Access the pod terminal.
Execute a curl command to test internal communication.
The vLLM runtime uses OpenAI’s API format, making integration straightforward. Learn more in the OpenAI documentation. The following is an example command that we used to test within the demo:
curl -X POST http://localhost:8080/v1/chat/completions \
-H "Content-Type: application/json" \
-d '{
"messages": [
{"role": "system", "content": "You are a helpful assistant"},
{"role": "user", "content": "Hello"},
{"role": "assistant", "content": "Hello! How can I help you?"},
{"role": "user", "content": "What is 2 plus 2?"}
]
}'
If your command output is successful, it should output something like Figure 9.
Figure 9: Successful curl request output in the pod terminal.
Testing external access
For external testing, use the token and external endpoint in your curl command. Going back to your model deployments within your project view in OpenShift AI, you can get this by selecting the drop-down button (Figure 10) and then the internal and external endpoint details for each of those respectively:
Copy the authentication token from the deployment dashboard.
Create an environment variable with your token within a terminal outside of the pod.
Modify your curl command to use the external endpoint with proper authentication headers.

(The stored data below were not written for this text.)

import Summits.CriticalPhenomena.PercolationContinuityZ3.Theorems.PercNearOneGluingNoHeavyLowerTailPocketCSHPreMarginAvoid
import Summits.CriticalPhenomena.PercolationContinuityZ3.Theorems.SoloBlindKNQuestion7
import HarnessLib

/-!
# KN Question 8 for EVERY relay set, conditional on the pocket hierarchy for Question 8's own pocket family (assembly)

Support file (`--supports stmt-CriticalPhenomena-4575`, closed crux; independent mathematics), prover `prim-ineq-gen-7` (gen 10).
Memo `run/shared/lean/prim/prim-ineq-gen-7/FINDING-Q8-POCKET-g10.md` §3.  No definitions, no named facts, no sorries; standard axioms.

From `PocketCSH.preMargin_nonneg_of_pcshAvoid` at `D = []` with a second observer `v` that cannot reach `o` (`μ(v↔o) = 0`; the observers'
constant vanishes):
* `PocketCSH.pocketDesignee_of_pcshAvoid` — `∫_{o↔X} F(C c) ≤ ∫_{o↔X} F(C o)` for the pocket designee, every `|X|`, every monotone `F`, for a
  pocket family `𝒟 ∋ {o}` whose pockets miss `X`, given `PCSHHolds` for the pocket-avoiding data only;
* `PocketCSH.kn_question8_block41_of_pcsh` — Question 8's own pockets `𝒟_X = {S | S ∩ X = ∅}` (`{C_o ∈ 𝒟_X} = {o ↮ X}`, the complement of
  `SoloBlindKN.connTo o X`): for every `X ∌ o`, every `b`, every `c ∈ X` minimising Kozma–Nitzan's score `μ({a↔b} ∖ {o↔X})`:
  `μ({c↔b} ∩ {o↔X}) ≤ μ({o↔b} ∩ {o↔X})` — KN QUESTION 8 (arXiv:2401.12397 §5.5 p. 36) for every `|X|`, conditional on the pocket hierarchy
  for owners / avoided sets / decoys inside `X` (spare vertex `v`, weights `< 1`).
[cite: KozmaNitzan2024, Question 8 (§5.5 p. 36), Conj. 4 (p. 32)] [cite: VandenbergHaggstromKahn2005, Thm. 1.3 (p. 6)]
-/

noncomputable section

namespace Summit.CriticalPhenomena.PercolationContinuityZ3.Theorems

open MeasureTheory Set Literature.Probability.LatticeModels Literature.Probability.Percolation
open scoped Classical
open KNPreFKG CSH PreFKGSurplus

namespace PocketCSH

variable {n : ℕ}

/-- **(41) for the pocket designee, every relay set, from the pocket hierarchy on pocket-avoiding data** (Conjecture-4 shape).
[cite: KozmaNitzan2024, Question 8 (§5.5 p. 36), Conj. 4 (p. 32)] -/
theorem pocketDesignee_of_pcshAvoid (w : Sym2 (Fin n) → unitInterval) (hw : ∀ e, w e < 1) (o v : Fin n)
    (hvo : (prodBernoulli w).real (openConn v o) = 0)
    (𝒟 : Set (Set (Fin n))) (h𝒟o : ({o} : Set (Fin n)) ∈ 𝒟)
    (hPCSH : ∀ (x : Fin n) (Y : Finset (Fin n)) (D : List (Fin n)),
      x ∉ Y → o ≠ x → v ≠ x → o ∉ Y → v ∉ Y → D.Nodup → (∀ d ∈ D, d ≠ x ∧ d ∉ Y ∧ d ≠ o ∧ d ≠ v) →
      (∀ S ∈ 𝒟, x ∉ S ∧ (∀ y ∈ Y, y ∉ S) ∧ (∀ d ∈ D, d ∉ S)) →
      PCSHHolds w o 𝒟 x (↑Y : Set (Fin n)) D v)
    (X : Finset (Fin n)) (c : Fin n) (F : Set (Fin n) → ℝ) (hF : ∀ S S' : Set (Fin n), S ⊆ S' → F S ≤ F S') (hcX : c ∈ X)
    (hcmin : ∀ a ∈ X, ∫ ω in pocketEv o 𝒟, F (openCluster ω c) ∂(prodBernoulli w) ≤ ∫ ω in pocketEv o 𝒟, F (openCluster ω a) ∂(prodBernoulli w))
    (hoX : o ∉ X) (hvX : v ∉ X) (h𝒟X : ∀ S ∈ 𝒟, ∀ a ∈ X, a ∉ S) :
    ∫ ω in ⋃ a ∈ X, openConn o a, F (openCluster ω c) ∂(prodBernoulli w) ≤
      ∫ ω in ⋃ a ∈ X, openConn o a, F (openCluster ω o) ∂(prodBernoulli w) := by
  classical
  have hint : ∀ (g : BondConfig (Fin n) → ℝ), Integrable g (prodBernoulli w) := fun g => Integrable.of_finite
  have h := preMargin_nonneg_of_pcshAvoid w hw o v 𝒟 h𝒟o hPCSH X c [] F hF hcX hcmin hoX hvX List.nodup_nil (fun d hd => by simp at hd)
    (fun S hS => ⟨fun a ha => h𝒟X S hS a ha, fun d hd => by simp at hd⟩)
  have hp0 : pObsConst w o 𝒟 v ((↑X : Set (Fin n)) ∪ {d | d ∈ ([] : List (Fin n))}) = 0 := by
    unfold pObsConst
    have hle : (prodBernoulli w).real ({ω : BondConfig (Fin n) | ∀ a ∈ (↑X : Set (Fin n)) ∪ {d | d ∈ ([] : List (Fin n))},
        ¬ (openGraph ω).Reachable v a} ∩ openConn v o) ≤ 0 := by
      rw [← hvo]; exact measureReal_mono (h₂ := measure_ne_top _ _) inter_subset_right
    rw [le_antisymm hle measureReal_nonneg, zero_div]
  rw [pDecoyList_nil, hp0, cshMarg_nil, zero_mul, sub_zero] at h
  simp only [if_true] at h
  rw [integral_sub (hint _).integrableOn (hint _).integrableOn] at h
  linarith

/-- **KOZMA–NITZAN'S QUESTION 8 FOR EVERY RELAY SET, conditional on the pocket hierarchy for Question 8's pockets.**  Weights `< 1`, an observer
`o ∉ X`, a spare vertex `v ∉ X` with `μ(v↔o) = 0`, and `PCSHHolds w o 𝒟_X x Y D v` for every owner `x ∈ X`, avoided set `Y ⊆ X`, decoys in `X`
(`𝒟_X = {S | S ∩ X = ∅}`).  Then for every `b` and every `c ∈ X` minimising `a ↦ μ({a↔b} ∖ {o↔X})`:  `μ({c↔b} ∩ {o↔X}) ≤ μ({o↔b} ∩ {o↔X})`.
[cite: KozmaNitzan2024, Question 8 (§5.5 p. 36)] -/
theorem kn_question8_block41_of_pcsh (w : Sym2 (Fin n) → unitInterval) (hw : ∀ e, w e < 1) (o v : Fin n)
    (hvo : (prodBernoulli w).real (openConn v o) = 0) (X : Finset (Fin n)) (hoX : o ∉ X) (hvX : v ∉ X)
    (hPCSH : ∀ (x : Fin n) (Y : Finset (Fin n)) (D : List (Fin n)),
      x ∈ X → Y ⊆ X → (∀ d ∈ D, d ∈ X) →
      x ∉ Y → o ≠ x → v ≠ x → o ∉ Y → v ∉ Y → D.Nodup → (∀ d ∈ D, d ≠ x ∧ d ∉ Y ∧ d ≠ o ∧ d ≠ v) →
      PCSHHolds w o {S : Set (Fin n) | ∀ a ∈ X, a ∉ S} x (↑Y : Set (Fin n)) D v)
    (c b : Fin n) (hcX : c ∈ X)
    (hcmin : ∀ a ∈ X, (prodBernoulli w).real (openConn c b \ SoloBlindKN.connTo o X) ≤
      (prodBernoulli w).real (openConn a b \ SoloBlindKN.connTo o X)) :
    (prodBernoulli w).real (openConn c b ∩ SoloBlindKN.connTo o X) ≤ (prodBernoulli w).real (openConn o b ∩ SoloBlindKN.connTo o X) := by
  classical
  have hmeas : ∀ S : Set (BondConfig (Fin n)), MeasurableSet S := fun _ => MeasurableSet.of_discrete
  set 𝒟 : Set (Set (Fin n)) := {S : Set (Fin n) | ∀ a ∈ X, a ∉ S} with h𝒟
  have h𝒟o : ({o} : Set (Fin n)) ∈ 𝒟 := fun a ha hao => hoX (mem_singleton_iff.1 hao ▸ ha)
  -- the pocket event of `𝒟_X` is the complement of `{o ↔ X}`
  have hP : pocketEv o 𝒟 = (SoloBlindKN.connTo o X)ᶜ := by
    ext ω
    simp only [mem_pocketEv, h𝒟, mem_setOf_eq, openCluster, SoloBlindKN.connTo, mem_compl_iff, mem_iUnion, exists_prop, not_exists,
      not_and]
    rfl
  -- the restricted hierarchy hypothesis in the shape of `pocketDesignee_of_pcshAvoid`
  have hPCSH' : ∀ (x : Fin n) (Y : Finset (Fin n)) (D : List (Fin n)),
      x ∉ Y → o ≠ x → v ≠ x → o ∉ Y → v ∉ Y → D.Nodup → (∀ d ∈ D, d ≠ x ∧ d ∉ Y ∧ d ≠ o ∧ d ≠ v) →
      (∀ S ∈ 𝒟, x ∉ S ∧ (∀ y ∈ Y, y ∉ S) ∧ (∀ d ∈ D, d ∉ S)) → PCSHHolds w o 𝒟 x (↑Y : Set (Fin n)) D v := by
    intro x Y D hxY hox hvx hoY hvY hD hDd hav
    -- a vertex missed by every pocket of `𝒟_X` lies in `X`: test the pocket `{u}`
    have hmemX : ∀ u : Fin n, (∀ S ∈ 𝒟, u ∉ S) → u ∈ X := by
      intro u hu
      by_contra huX
      have hS : ({u} : Set (Fin n)) ∈ 𝒟 := fun a ha hau => huX (mem_singleton_iff.1 hau ▸ ha)
      exact hu {u} hS (mem_singleton u)
    refine hPCSH x Y D (hmemX x fun S hS => (hav S hS).1) (fun y hy => hmemX y fun S hS => (hav S hS).2.1 y hy)
      (fun d hd => hmemX d fun S hS => (hav S hS).2.2 d hd) hxY hox hvx hoY hvY hD hDd
  set F : Set (Fin n) → ℝ := fun S => if b ∈ S then 1 else 0 with hFdef
  have hF : ∀ S S' : Set (Fin n), S ⊆ S' → F S ≤ F S' := by
    intro S S' hSS'
    simp only [hFdef]
    by_cases hb : b ∈ S
    · rw [if_pos hb, if_pos (hSS' hb)]
    · rw [if_neg hb]; split_ifs <;> norm_num
  have hind : ∀ (u : Fin n) (E : Set (BondConfig (Fin n))),
      ∫ ω in E, F (openCluster ω u) ∂(prodBernoulli w) = (prodBernoulli w).real (openConn u b ∩ E) := by
    intro u E
    have hfe : (fun ω : BondConfig (Fin n) => F (openCluster ω u)) = (openConn u b : Set (BondConfig (Fin n))).indicator 1 := by
      funext ω
      by_cases hb : (openGraph ω).Reachable u b
      · have h1 : ω ∈ (openConn u b : Set (BondConfig (Fin n))) := hb
        have h2 : b ∈ openCluster ω u := hb
        rw [indicator_of_mem h1, Pi.one_apply]
        simp only [hFdef, if_pos h2]
      · have h1 : ω ∉ (openConn u b : Set (BondConfig (Fin n))) := hb
        have h2 : b ∉ openCluster ω u := hb
        rw [indicator_of_notMem h1]
        simp only [hFdef, if_neg h2]
    rw [hfe, integral_indicator_one (hmeas _), measureReal_restrict_apply (hmeas _)]
  have hdiff : ∀ u : Fin n, (openConn u b : Set (BondConfig (Fin n))) ∩ (SoloBlindKN.connTo o X)ᶜ = openConn u b \ SoloBlindKN.connTo o X :=
    fun u => Set.ext fun _ => Iff.rfl
  have key := pocketDesignee_of_pcshAvoid w hw o v hvo 𝒟 h𝒟o hPCSH' X c F hF hcX
    (fun a ha => by rw [hind, hind, hP, hdiff, hdiff]; exact hcmin a ha) hoX hvX (fun S hS a ha => hS a ha)
  rwa [hind, hind] at key

end PocketCSH

end Summit.CriticalPhenomena.PercolationContinuityZ3.Theorems

end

Figure 10: Accessing external endpoint details from the Models tab.
Web interface integration
For a more user-friendly experience, integrate with OpenWebUI as follows:
Create a YAML configuration file with your external endpoint and token.
Use Helm to install Open WebUI in your OpenShift environment.
Access the clean web interface instead of manual curl commands. See Figure 11.
Figure 11: An example user interaction in the Open WebUI chat interface.
Key benefits and takeaways
Red Hat OpenShift AI simplifies the entire process of deploying and managing language models by providing:
Integrated infrastructure: GPU provisioning and management handled with OpenShift.
Flexible connectivity: Multiple options for accessing model images and data sources.
Security built-in: Token-based authentication and network isolation.
Scalable architecture: Easy adjustment of resources based on demand.
This demo showcases just one of the many features available in OpenShift AI. The platform’s comprehensive approach to the data science lifecycle makes it a beneficial tool for organizations looking to deploy AI solutions at scale while maintaining security and operational efficiency.